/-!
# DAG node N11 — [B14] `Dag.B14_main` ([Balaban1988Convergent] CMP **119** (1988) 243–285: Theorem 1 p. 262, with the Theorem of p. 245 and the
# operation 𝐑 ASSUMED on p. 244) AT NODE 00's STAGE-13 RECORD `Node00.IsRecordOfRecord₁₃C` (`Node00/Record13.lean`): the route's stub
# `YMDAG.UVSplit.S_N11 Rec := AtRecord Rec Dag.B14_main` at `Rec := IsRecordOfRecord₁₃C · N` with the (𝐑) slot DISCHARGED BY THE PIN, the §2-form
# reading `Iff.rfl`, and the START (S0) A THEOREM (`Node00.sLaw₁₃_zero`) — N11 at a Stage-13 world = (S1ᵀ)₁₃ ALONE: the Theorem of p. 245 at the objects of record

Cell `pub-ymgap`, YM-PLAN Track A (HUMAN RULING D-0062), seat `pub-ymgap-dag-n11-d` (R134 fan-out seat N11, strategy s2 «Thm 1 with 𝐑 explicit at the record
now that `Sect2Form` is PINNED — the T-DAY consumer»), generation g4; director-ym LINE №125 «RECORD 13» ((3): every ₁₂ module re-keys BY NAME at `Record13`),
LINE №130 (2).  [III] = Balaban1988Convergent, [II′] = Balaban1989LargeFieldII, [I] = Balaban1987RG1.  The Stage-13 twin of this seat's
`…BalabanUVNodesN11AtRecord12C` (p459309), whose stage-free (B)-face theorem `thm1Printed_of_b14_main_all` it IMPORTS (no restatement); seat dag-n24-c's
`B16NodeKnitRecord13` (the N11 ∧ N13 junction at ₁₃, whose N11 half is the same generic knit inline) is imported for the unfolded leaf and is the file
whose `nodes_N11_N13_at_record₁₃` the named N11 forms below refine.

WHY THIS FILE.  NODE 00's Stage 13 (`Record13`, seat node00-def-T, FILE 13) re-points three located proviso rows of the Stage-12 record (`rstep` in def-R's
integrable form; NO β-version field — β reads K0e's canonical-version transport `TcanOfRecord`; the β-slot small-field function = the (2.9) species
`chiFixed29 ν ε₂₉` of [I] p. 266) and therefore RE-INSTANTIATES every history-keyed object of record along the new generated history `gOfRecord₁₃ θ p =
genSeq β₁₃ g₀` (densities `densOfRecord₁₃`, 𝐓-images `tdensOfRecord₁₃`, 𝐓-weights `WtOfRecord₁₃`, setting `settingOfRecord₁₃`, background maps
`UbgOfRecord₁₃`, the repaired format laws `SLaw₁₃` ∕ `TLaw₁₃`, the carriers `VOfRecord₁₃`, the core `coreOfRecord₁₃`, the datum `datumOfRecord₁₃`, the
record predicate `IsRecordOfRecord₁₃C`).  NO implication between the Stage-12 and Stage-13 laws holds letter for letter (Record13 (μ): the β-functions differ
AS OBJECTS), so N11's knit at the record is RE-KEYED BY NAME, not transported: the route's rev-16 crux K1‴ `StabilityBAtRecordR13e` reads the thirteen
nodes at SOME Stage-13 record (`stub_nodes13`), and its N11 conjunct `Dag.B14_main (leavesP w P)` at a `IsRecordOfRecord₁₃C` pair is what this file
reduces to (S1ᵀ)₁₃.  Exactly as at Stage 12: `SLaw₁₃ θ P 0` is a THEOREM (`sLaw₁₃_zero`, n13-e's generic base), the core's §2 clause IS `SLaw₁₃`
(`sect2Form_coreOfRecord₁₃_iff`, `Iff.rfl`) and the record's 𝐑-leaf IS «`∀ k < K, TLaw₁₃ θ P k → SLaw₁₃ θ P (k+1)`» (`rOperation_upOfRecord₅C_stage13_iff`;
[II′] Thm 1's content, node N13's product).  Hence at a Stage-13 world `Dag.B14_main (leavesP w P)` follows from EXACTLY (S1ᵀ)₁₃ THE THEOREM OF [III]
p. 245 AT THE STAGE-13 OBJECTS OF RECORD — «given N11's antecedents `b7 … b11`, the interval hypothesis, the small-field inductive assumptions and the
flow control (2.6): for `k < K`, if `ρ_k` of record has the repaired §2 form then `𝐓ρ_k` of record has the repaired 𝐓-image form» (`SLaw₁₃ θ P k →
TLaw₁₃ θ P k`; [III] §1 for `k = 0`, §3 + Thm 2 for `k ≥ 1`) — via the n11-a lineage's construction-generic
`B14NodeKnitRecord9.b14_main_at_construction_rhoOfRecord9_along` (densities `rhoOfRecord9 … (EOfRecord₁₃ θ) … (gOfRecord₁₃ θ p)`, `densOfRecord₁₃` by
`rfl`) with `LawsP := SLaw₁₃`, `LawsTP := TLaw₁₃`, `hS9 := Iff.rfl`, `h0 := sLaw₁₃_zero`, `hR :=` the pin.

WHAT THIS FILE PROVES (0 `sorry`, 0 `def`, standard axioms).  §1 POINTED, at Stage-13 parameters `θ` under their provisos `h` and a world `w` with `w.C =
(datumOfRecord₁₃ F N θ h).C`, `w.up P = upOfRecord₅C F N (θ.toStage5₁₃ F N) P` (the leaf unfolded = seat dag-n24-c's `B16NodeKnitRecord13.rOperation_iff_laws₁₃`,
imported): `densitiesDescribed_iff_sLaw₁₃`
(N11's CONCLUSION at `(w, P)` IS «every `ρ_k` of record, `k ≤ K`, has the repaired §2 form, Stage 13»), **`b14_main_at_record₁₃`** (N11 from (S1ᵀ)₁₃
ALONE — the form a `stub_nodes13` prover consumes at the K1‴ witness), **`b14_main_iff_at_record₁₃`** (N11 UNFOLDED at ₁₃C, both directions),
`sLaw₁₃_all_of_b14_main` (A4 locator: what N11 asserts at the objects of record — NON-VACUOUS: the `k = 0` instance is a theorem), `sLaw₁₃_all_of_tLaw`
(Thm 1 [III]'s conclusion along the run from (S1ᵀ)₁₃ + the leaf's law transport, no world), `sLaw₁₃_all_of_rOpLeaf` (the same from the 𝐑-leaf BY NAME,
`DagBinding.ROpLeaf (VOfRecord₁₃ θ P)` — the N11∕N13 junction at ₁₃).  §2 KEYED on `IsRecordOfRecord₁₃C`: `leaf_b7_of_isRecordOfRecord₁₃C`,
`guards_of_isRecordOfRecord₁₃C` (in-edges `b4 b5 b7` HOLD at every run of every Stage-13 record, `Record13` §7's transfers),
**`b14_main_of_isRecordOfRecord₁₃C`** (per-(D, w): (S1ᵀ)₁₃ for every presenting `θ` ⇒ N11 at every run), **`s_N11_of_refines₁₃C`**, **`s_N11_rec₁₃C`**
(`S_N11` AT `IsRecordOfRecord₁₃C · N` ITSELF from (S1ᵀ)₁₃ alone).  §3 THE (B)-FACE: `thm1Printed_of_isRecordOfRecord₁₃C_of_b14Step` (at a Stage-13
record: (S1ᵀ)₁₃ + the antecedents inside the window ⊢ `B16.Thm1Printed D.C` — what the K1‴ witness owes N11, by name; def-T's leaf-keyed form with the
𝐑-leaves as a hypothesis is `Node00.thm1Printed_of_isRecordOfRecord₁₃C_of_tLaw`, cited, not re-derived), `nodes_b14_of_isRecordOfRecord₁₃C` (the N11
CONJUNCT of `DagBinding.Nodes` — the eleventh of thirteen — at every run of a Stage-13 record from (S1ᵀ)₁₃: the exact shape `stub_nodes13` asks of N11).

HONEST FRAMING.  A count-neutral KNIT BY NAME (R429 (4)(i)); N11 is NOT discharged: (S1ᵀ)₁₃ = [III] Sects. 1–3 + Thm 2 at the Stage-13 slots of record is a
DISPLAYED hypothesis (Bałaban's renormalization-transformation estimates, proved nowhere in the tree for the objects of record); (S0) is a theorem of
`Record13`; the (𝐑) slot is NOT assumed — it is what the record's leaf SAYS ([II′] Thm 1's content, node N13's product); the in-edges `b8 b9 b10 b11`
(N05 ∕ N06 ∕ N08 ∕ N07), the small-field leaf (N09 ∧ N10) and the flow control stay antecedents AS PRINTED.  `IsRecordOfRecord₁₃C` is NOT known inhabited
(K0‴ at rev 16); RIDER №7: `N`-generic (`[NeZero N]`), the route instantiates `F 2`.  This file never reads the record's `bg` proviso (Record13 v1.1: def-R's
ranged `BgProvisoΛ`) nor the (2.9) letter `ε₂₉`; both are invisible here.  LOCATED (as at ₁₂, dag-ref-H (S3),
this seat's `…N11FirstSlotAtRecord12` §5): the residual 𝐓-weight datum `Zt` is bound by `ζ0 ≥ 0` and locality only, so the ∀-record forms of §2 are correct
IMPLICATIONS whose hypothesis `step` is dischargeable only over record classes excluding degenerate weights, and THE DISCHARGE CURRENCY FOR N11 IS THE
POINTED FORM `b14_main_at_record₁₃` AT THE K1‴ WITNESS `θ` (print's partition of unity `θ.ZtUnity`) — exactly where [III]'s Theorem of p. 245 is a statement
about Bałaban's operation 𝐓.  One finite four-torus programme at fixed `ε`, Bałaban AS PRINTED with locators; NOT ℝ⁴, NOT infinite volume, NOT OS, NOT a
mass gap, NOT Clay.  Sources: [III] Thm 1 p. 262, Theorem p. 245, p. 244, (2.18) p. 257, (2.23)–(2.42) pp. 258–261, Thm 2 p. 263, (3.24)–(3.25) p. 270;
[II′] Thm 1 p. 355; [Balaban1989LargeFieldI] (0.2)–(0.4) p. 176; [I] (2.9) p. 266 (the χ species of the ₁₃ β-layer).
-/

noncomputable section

====

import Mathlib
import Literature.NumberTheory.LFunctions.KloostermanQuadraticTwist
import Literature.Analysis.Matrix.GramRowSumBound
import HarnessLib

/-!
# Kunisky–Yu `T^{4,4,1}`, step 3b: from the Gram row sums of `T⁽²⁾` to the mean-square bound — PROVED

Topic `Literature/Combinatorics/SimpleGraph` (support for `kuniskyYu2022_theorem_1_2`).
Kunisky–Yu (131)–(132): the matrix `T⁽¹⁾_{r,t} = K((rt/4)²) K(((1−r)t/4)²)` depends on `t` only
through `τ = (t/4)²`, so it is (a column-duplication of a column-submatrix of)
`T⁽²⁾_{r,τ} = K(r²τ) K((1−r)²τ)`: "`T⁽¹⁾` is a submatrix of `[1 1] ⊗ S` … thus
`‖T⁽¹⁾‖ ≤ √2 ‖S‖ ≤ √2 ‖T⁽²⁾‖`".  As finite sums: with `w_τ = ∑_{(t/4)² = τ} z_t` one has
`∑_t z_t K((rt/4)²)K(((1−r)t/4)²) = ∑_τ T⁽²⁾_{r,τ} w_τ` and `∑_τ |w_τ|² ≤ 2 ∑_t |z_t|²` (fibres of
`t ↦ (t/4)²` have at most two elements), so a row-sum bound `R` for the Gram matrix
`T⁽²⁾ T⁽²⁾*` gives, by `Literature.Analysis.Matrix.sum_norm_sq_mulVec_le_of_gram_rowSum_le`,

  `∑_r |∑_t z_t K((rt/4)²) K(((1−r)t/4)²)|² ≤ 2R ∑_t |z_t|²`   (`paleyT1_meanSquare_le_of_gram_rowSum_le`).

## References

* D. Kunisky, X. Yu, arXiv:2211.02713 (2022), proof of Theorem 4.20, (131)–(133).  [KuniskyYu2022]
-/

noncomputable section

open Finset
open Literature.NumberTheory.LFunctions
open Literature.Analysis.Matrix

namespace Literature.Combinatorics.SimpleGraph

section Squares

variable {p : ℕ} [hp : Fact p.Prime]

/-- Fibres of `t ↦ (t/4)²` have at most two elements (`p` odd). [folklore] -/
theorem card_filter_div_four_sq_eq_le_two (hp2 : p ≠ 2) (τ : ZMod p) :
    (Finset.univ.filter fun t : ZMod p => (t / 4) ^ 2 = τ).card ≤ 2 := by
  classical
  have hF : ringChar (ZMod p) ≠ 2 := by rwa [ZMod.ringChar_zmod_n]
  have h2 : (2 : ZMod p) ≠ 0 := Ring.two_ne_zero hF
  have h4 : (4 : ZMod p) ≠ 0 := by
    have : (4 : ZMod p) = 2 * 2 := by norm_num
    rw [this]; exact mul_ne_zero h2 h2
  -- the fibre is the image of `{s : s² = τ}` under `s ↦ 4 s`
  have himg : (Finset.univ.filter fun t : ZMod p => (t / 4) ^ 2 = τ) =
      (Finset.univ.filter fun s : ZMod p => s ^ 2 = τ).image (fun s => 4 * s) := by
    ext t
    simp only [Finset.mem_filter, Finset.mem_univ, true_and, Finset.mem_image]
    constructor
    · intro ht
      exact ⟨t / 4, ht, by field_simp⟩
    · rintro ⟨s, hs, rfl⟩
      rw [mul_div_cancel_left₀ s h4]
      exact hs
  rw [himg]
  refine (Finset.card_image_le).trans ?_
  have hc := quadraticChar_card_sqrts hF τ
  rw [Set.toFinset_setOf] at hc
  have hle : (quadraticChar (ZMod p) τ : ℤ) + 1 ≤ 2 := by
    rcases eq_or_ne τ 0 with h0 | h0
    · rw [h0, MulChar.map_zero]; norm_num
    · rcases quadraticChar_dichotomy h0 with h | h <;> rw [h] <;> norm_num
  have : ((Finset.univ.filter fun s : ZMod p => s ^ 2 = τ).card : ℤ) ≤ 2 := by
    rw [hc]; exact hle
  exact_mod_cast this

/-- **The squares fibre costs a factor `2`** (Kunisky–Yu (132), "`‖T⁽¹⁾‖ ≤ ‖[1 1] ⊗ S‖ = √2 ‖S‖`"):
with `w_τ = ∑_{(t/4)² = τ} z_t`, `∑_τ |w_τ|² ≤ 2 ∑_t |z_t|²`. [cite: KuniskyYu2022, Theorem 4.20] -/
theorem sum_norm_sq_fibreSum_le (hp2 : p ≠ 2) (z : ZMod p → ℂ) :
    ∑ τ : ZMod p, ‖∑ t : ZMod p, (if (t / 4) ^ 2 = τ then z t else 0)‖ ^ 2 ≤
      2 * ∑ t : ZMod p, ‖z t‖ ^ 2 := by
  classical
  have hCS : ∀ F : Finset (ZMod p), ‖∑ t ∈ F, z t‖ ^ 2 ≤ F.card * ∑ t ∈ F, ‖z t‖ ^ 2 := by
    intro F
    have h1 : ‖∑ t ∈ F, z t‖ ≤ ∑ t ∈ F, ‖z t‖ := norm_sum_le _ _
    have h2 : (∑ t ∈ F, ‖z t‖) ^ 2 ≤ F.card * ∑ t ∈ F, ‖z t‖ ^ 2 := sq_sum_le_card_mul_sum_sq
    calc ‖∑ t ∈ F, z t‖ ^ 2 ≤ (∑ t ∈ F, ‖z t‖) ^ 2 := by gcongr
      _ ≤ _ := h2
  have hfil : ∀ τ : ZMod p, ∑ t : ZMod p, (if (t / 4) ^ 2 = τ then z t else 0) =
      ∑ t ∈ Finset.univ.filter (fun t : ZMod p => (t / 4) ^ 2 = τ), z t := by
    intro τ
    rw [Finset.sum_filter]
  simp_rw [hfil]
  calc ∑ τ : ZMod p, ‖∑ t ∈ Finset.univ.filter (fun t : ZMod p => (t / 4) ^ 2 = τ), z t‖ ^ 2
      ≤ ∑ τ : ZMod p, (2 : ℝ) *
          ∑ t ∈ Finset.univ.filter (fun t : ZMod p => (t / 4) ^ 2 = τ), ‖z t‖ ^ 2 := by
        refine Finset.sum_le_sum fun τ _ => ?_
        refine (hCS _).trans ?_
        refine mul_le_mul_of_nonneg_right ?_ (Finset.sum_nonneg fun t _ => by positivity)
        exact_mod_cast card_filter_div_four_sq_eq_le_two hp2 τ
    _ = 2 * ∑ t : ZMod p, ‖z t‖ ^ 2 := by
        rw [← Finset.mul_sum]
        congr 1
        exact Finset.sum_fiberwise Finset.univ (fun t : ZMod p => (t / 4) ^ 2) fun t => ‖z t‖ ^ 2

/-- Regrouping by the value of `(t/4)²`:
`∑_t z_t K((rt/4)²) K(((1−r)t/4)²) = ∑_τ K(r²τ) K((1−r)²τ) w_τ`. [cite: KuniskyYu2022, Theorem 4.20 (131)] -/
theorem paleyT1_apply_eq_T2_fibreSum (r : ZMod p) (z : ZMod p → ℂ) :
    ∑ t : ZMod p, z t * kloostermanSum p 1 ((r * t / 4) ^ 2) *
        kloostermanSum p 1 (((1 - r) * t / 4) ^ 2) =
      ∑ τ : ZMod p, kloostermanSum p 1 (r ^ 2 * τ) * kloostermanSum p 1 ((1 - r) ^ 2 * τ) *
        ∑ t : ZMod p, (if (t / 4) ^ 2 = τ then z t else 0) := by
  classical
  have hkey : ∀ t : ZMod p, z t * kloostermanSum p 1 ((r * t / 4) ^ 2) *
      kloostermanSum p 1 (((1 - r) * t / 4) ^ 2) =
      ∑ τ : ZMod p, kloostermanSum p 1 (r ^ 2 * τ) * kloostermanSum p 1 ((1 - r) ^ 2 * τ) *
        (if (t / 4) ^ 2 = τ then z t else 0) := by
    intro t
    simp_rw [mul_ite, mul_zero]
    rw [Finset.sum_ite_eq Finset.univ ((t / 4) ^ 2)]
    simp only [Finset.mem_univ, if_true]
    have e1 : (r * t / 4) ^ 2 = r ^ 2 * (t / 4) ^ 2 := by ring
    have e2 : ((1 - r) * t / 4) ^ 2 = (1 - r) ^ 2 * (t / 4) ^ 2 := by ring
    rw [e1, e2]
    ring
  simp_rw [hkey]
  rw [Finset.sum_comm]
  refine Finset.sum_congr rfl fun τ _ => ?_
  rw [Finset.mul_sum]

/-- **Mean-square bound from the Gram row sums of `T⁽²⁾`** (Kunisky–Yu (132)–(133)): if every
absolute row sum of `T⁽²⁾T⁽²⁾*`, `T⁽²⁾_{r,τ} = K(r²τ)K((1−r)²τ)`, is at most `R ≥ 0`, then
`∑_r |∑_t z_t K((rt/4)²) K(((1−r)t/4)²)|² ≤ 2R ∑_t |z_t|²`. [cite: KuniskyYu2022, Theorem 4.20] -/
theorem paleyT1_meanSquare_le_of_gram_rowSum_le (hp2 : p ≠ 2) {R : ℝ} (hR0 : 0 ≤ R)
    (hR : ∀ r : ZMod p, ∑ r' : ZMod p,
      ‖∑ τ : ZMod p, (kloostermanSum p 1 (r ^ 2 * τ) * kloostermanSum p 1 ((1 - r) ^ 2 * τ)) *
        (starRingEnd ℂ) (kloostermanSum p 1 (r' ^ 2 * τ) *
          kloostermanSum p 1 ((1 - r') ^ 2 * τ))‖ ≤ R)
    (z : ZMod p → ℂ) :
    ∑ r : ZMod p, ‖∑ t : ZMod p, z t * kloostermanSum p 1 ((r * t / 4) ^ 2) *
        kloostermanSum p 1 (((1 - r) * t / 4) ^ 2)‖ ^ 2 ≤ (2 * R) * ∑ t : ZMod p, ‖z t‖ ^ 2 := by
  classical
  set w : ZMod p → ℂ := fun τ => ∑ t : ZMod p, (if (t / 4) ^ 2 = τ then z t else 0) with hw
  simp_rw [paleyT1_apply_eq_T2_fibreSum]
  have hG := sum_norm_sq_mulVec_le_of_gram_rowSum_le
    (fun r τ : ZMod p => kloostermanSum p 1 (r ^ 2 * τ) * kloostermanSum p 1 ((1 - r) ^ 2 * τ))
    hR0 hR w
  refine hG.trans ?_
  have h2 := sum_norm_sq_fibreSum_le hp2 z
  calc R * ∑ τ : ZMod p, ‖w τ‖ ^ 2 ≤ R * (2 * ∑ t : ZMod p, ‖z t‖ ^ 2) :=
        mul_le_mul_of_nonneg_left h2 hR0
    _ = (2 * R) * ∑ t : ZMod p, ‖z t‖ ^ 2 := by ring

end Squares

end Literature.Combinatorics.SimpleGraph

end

====

# Work request:
If a line in the records above holds the string "weights", copy it out.

# Solution to the exercise:
genSeq β₁₃ g₀` (densities `densOfRecord₁₃`, 𝐓-images `tdensOfRecord₁₃`, 𝐓-weights `WtOfRecord₁₃`, setting `settingOfRecord₁₃`, background maps
IMPLICATIONS whose hypothesis `step` is dischargeable only over record classes excluding degenerate weights, and THE DISCHARGE CURRENCY FOR N11 IS THE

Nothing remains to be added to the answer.